▸ **Task description**: Begin at the line below that has "import HarnessLib" and stop after the line that has "This is the". Please restate only those lines, word for word.

▸ **Study material**:
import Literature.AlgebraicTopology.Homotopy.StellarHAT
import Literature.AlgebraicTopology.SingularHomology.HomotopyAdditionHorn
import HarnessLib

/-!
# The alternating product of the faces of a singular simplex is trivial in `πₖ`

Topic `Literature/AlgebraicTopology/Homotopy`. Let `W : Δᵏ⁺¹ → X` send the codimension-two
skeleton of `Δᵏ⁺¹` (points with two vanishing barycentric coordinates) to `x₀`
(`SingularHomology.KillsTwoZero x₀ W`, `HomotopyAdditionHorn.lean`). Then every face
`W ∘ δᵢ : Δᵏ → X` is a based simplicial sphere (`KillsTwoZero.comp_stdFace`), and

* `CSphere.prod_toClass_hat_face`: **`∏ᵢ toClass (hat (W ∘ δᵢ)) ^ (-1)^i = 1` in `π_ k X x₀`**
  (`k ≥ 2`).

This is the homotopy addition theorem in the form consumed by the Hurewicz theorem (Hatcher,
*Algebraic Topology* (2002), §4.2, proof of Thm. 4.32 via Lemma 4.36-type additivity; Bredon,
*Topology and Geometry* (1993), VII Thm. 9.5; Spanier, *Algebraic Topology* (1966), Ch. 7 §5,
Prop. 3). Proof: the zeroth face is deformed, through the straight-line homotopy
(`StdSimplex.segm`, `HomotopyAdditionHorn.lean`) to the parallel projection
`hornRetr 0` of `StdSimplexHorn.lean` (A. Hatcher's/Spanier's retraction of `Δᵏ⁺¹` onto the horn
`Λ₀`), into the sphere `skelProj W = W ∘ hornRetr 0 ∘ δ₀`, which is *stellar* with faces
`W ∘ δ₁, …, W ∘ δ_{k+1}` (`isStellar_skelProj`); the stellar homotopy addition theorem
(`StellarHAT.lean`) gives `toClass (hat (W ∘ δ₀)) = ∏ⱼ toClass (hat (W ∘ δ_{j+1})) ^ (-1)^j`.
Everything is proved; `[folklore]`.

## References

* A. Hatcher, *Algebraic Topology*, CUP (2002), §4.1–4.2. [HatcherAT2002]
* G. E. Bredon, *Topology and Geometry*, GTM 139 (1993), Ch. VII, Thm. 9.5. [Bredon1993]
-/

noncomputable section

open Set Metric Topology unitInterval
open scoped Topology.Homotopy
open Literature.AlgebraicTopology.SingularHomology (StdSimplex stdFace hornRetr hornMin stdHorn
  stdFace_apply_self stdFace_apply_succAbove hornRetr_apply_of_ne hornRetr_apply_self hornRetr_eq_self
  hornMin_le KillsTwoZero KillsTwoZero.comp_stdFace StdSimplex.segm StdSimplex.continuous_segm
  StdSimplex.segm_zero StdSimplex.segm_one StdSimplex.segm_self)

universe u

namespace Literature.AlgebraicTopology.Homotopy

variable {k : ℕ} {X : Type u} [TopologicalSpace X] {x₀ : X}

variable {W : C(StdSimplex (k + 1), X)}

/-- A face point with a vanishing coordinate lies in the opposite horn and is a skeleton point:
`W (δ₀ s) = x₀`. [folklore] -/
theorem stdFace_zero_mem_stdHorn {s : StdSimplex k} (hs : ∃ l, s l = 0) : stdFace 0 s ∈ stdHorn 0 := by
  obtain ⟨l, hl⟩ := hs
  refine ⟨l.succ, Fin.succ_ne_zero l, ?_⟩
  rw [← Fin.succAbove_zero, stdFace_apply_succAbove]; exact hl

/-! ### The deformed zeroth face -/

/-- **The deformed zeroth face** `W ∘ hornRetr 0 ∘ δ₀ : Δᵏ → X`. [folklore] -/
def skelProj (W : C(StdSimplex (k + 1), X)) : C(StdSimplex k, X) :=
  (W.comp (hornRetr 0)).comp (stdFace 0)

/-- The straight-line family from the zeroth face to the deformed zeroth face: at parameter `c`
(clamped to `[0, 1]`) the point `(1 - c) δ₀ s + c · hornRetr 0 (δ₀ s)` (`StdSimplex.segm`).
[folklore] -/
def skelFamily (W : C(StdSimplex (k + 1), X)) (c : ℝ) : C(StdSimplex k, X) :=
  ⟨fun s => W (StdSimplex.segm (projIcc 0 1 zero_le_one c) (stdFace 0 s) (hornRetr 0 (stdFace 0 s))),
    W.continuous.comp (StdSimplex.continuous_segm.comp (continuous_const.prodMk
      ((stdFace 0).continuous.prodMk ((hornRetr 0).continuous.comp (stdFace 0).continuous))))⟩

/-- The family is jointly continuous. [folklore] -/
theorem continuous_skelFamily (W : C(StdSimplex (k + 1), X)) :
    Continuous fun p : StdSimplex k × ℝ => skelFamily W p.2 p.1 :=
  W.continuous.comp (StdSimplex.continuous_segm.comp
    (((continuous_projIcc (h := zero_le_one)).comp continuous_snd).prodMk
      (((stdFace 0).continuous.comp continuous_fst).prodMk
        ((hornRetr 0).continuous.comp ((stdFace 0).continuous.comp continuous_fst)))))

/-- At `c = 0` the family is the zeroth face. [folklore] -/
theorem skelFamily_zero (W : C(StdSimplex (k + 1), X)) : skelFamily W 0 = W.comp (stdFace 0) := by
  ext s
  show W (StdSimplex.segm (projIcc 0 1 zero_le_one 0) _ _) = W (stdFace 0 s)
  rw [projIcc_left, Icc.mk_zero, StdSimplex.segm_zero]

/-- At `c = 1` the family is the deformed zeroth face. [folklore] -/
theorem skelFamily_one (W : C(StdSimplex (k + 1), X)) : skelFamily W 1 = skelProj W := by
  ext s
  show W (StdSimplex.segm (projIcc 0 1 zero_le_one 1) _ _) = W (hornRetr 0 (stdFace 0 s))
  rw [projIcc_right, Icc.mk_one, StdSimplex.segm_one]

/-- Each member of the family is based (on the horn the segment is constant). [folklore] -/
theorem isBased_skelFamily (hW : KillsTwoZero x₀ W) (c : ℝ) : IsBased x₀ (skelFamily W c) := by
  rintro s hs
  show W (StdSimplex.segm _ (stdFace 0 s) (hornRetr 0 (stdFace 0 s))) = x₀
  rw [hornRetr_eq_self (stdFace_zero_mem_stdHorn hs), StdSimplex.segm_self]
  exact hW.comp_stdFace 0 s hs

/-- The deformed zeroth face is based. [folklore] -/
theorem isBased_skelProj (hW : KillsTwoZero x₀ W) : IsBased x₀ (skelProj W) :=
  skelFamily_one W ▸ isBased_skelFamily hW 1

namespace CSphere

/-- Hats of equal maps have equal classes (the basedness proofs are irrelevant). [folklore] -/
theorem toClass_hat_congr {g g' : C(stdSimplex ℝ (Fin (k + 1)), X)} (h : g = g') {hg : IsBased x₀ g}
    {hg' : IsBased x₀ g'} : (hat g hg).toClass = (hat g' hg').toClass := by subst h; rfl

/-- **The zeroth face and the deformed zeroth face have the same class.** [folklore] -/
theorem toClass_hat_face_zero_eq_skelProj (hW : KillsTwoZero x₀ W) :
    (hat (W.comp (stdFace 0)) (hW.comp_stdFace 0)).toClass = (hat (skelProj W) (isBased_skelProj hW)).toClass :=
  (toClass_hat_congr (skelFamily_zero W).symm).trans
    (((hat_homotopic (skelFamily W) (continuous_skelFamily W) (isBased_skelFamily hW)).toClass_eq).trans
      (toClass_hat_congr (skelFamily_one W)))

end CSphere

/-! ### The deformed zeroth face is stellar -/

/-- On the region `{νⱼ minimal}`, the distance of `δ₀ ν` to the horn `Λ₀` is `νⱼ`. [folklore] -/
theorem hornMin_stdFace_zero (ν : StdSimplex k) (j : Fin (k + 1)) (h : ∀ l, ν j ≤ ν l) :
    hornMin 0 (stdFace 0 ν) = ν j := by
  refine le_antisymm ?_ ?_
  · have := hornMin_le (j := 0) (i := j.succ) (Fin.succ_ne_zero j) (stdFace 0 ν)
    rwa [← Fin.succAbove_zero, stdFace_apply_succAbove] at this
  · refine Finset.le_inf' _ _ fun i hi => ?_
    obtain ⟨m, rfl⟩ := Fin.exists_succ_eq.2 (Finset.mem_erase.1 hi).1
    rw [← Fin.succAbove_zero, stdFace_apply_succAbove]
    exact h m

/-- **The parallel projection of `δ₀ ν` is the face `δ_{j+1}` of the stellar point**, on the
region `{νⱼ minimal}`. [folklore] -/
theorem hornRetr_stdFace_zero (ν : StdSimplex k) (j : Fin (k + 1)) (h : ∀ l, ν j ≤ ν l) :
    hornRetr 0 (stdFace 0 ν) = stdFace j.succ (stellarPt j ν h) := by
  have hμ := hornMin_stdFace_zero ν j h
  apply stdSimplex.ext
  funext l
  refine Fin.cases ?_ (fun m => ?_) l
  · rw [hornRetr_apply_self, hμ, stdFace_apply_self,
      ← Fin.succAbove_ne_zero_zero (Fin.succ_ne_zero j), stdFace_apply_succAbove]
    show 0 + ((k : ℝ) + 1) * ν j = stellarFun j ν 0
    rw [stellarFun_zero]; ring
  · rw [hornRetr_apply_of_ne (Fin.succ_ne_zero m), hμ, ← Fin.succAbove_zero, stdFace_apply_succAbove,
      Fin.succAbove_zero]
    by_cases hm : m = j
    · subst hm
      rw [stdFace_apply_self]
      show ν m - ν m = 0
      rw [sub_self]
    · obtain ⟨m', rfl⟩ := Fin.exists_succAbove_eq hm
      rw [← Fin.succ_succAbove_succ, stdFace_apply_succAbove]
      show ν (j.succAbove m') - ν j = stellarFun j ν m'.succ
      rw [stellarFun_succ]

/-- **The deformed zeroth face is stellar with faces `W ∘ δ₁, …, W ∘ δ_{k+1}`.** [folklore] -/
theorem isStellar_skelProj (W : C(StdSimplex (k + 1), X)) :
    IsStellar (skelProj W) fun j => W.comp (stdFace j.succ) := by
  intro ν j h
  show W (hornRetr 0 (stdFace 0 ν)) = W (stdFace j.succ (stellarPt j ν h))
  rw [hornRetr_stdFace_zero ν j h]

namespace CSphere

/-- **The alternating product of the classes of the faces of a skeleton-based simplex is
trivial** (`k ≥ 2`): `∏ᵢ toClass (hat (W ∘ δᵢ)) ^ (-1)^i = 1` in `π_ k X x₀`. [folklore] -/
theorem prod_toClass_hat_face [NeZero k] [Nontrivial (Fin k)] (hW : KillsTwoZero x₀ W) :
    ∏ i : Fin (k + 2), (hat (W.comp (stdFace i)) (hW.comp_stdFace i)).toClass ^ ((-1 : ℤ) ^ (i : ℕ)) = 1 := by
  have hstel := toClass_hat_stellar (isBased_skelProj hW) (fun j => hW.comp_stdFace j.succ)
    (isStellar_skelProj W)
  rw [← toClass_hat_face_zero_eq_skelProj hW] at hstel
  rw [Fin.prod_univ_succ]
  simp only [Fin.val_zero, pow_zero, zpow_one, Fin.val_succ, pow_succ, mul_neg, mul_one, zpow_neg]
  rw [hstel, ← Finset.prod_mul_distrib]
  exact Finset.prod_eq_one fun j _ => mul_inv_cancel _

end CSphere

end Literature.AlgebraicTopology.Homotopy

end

▸ **Answer area**:
import HarnessLib

/-!
# The alternating product of the faces of a singular simplex is trivial in `πₖ`

Topic `Literature/AlgebraicTopology/Homotopy`. Let `W : Δᵏ⁺¹ → X` send the codimension-two
skeleton of `Δᵏ⁺¹` (points with two vanishing barycentric coordinates) to `x₀`
(`SingularHomology.KillsTwoZero x₀ W`, `HomotopyAdditionHorn.lean`). Then every face
`W ∘ δᵢ : Δᵏ → X` is a based simplicial sphere (`KillsTwoZero.comp_stdFace`), and

* `CSphere.prod_toClass_hat_face`: **`∏ᵢ toClass (hat (W ∘ δᵢ)) ^ (-1)^i = 1` in `π_ k X x₀`**
  (`k ≥ 2`).

This is the homotopy addition theorem in the form consumed by the Hurewicz theorem (Hatcher,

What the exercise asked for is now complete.